Language Understanding Intelligent Service (LUIS)

LUIS is an Azure AI product for building and running natural language models. It takes an utterance (text input) and returns one or more intents, each with a score on how strong the utterance aligns with the language associated with the intent. If a score is too low, the Bot is configured to say that it does not understand the request.

The current NoOps model has three intents: News, Purge_CF, and TSA_Recycle_UAT. Each of these intents has a list of utterances that are used to train the AI to help it understand the text. LUIS also stores a history of messages it has received, including those it was unable to understand, and they can be used as inputs to add to the list and improve the model.

Bot Framework Composer

The current NoOps bot is built with Python. A future version may instead be built using the Bot Framework Composer. Instead of developing the dialogs through Python code, the Bot Framework Composer provides a graphical interface to represent the conversation flow, and generates the logic in a JSON format to be consumed by the Bot service. This makes it easier for teams to build their own bots.


Beyond simple dialogs, the Bot framework allows extension and reuse through skills. Skills are composable bots, each running as a separate service, that are linked to a central bot.

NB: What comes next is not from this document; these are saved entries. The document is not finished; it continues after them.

import Summits.QuantumFields.BalabanUV.Beta.D1BFx.LocalTadpoleRows
import Summits.QuantumFields.BalabanUV.Beta.D1BFx.LatticeHLSPairing
import Summits.QuantumFields.BalabanUV.Beta.D1BFx.NeedleProjProjRow
import Summits.QuantumFields.BalabanUV.Beta.D1BFx.NeedleDipDipLetters

/-!
# `BalabanUV.Beta.D1BFx.LocalTadpoleRowsDecay` — road «BF-x» for binder row D1, slot (K), END rest row, LOCAL GROUP (`RoadEndBFxRows.hGrp_of_rows`,
# hypothesis `hLoc`), «L-TAD-R» GENERIC SIDE: THE GLUON TADPOLE WORDS `Sum.inl (s, r)` OF A SLOT TABLE THAT IS **NOT** FINITELY SUPPORTED IN THE BOND
# SEPARATION BUT DECAYS EXPONENTIALLY IN IT AT THE BLOCK SCALE — the `hsupp` of `TadpoleRest` ∕ `LocalTadpoleRows` replaced by a displayed decaying
# bi-localisation envelope `|W_s κ u l u′ (x,y)| ≤ Cw·e^{−(θ∕n)‖u−u′‖∞}·e^{−δ(‖x−u‖₁+‖y−u′‖₁)}`; (CONV) and the `hLoc` clause with ONE displayed scalar inequality

HONEST DEPENDENCY (cell records, verbatim): «continuum YM on T⁴ ⇐ BetaPertH ∧ nine spine estimates (0/9 proved); BetaPertH ⇐ (D1) ∧ (D4) ∧
CAP+tail; G-an2-4 gates asym, D1 and NE2/3/4.»  HONEST FRAMING (cell contract, verbatim): «discharging `BetaPertH` makes Bałaban's UV stability
UNCONDITIONAL — a real constructive-QFT result; it is NOT the continuum limit and NOT the Clay problem.»  THIS MODULE DISCHARGES NOTHING of the wall:
[folklore] bookkeeping BY NAME over `ContactCount.abs_tadpole_le_of_entryBound` (leaf-03), `TadpoleRest.restK_tad_eq_const_mul` ∕ `abs_legPiece_le`,
`LocalTadpoleRows.restK'_inl_eq_restK_inl` ∕ `abs_Ga_le_flatEntry` ∕ `abs_gfrz_le_flatEntry` (this lineage, gen 8: the n-FREE leg entry bound, unconditional),
leaf-04-g9's (1.22) kit `LatticeHLSProfiles.sum_pow_mul_exp_div_nrm_pow_free_scale_le` ∕ `LatticeHLSPairing.abs_fullSum_le_of_abs_sum_le` and
`LatticeConstantZl.Zl_le_elem`.  The slot tables, the weights and every constant are ARBITRARY sequences; the decay envelope and the scalar inequality are
DISPLAYED, ruled nowhere here; nothing about Bałaban's `WR` is asserted.  No `def`, no `def … : Prop`, nothing cited, 0 sorry.  Root-level binders hW ∕
hR-sockets ∕ hSX-socket ∕ D1Tel ∕ D1Rep — 0 discharged; (K) NOT closed; NOT D1, NOT `BetaPertH`, NOT continuum, NOT Clay.

ABSOLUTE RULE (cell charter, verbatim): «No internally-minted statement may enter as a cited fact. Every hypothesis is either kernel-proved in this
package or a verbatim quotation of a PUBLISHED theorem with page reference. The manuscript(s) under audit are NOT citable for their own disputed
steps — they are the thing under adjudication; programme-internal (2001/route/tribunal) claims are never citable.»

WHY (owner d1-p2 `HOME/b2b-balaban-beta-d1-p2/K-LOCAL-ROWS.md` v0 §2∕§3 + v0.2 «L-TAD-R (3): open (exponential route)» — «WR = projector second jets: NOT finitely
supported — located: needs the exponential (sharp `decays_Pgt_sup`) route, NOT `hsupp`»; owner d1-p2-g11 2026-08-21T13:33Z «the END's `hGrp_of_rows` then needs
(N) + LOCAL (L-TAD-R∕L-GBUB open, rest ✓) + Λ»; leaf-04-g10 OFFER (α) 13:36Z).  `LocalTadpoleRows` closes the `hLoc` clause of every gluon tadpole word whose
slot table is finitely supported in the bond separation (`hsupp`, radius `ρ`): then the (1.22) window sum is a finite sum.  For a block-scale table the
window sum must instead be controlled by DECAY in the separation: with the envelope above, the base-point word is `≤ T·e^{−(θ∕n)‖w‖∞}`,
`T = ½·4·(4·C₀·Cw·Zl 4 δ)·Zl 4 δ`, and `Σ_w |w_μw_ν|·e^{−(θ∕n)‖w‖∞} ≤ S₀(θ)·n⁶` (leaf-04-g9's kit), so the row is
`|ωgl|·|c_s|·n⁻⁸·T·S₀(θ)·n⁶` — at a block-scale rate `δ ≥ δ₀∕n` (`Zl 4 δ ≤ (1+2∕δ₀)⁴n⁴`) the UNITS LINE of this word class reads
`|ωgl n·c_s n|·Cw n·n⁶ ≤ k` (tolerance `n⁻⁶`: the explicit `n⁻⁸`, the two `Zl`'s `n⁸`, the window `n⁶`), with the leg entering through the n-FREE entry
constant `E = cG0 4 + (woodburyDc 0 + ellD0 4 a) + ellD0 4 a` of `LocalTadpoleRows` §3.

CONTENT (all [folklore]).
* §1 generic fibre `F`: **`conv_and_abs_fullSum_tadpoleWord_of_decay`** — (CONV) ∧ `|fullSum (w ↦ c·(w_μw_ν·baseKer (tadpoleTableA A W μ ν) b w))| ≤ |c|·T·S₀(θ)·n⁶`.
* §2 fixed `(n, b)`: **`conv_and_abs_fullSum_restK_tad_of_decay`** (the word `Sum.inl (s, r)`), **`abs_avg_fullSum_restK_tad_le_of_decay`** (base-point average).
* §3 along `n`, in the END's currency (`restK'`, profile `gfrz n a b`, leg entry bound `E + E`): **`conv_locTad_row_of_decay`**, **`hLoc_tad_of_decay`** (raw displayed
  inequality `hCL`) and **`hLoc_tad_of_decay_scaling`** (rate floor `δ₀∕n ≤ δ n`, letter `|ωgl n·c_s n|·Cw n·n⁶ ≤ k` ⊢ `CL` explicit).
* §4 **`hLoc_tad_of_blockDecay_scaling`** — the same with the envelope in the BLOCK metric `Cw n·e^{−θ·dist(blk u, blk u′)}` (the currency of the projector letters;
  `NeedleDipDipLetters.exp_blockDecay_le_siteDamped` costs `e^{θ}`).
NOT HERE (honest): that `WR` (or any slot of Bałaban's) satisfies the envelope, and the value of its `Cw n` — (A2)-readout ∕ an2's pins; «L-TAD-E∕J» (gen 8).
Unit `b2b-balaban-beta-d1-formalise-leaf-04` (gen 10), D1 formalisation swarm; `LEAVES-BFx.md` row LOCAL ∕ «L-TAD-R» (generic side).
-/

noncomputable section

This allows teams to maintain their own bots (as microservices) but are still all connected to one central channel. Microsoft has created a number of out-of-the-box skills that have productivity capabilities such as managing calendars, sending emails, or providing map information.

Possible Future Applications

The NoOps bot is but one of the many possible applications of the Bot Framework for WebJet. It is interesting to note that one of the samples in the Bot Framework SDK tutorial is Flight Booking. Bot frameworks like the MS Bot Framework are an alternative to packaged AI chatbot solutions. With the recent spike of LivePerson use due to travel bans, it can someday also be able to help reduce the load of Customer Centre, and provide great value to Webjet and its customers.

Since the release of NoOps Bot, we have received a number of feature requests, with a few posing some implementation challenges.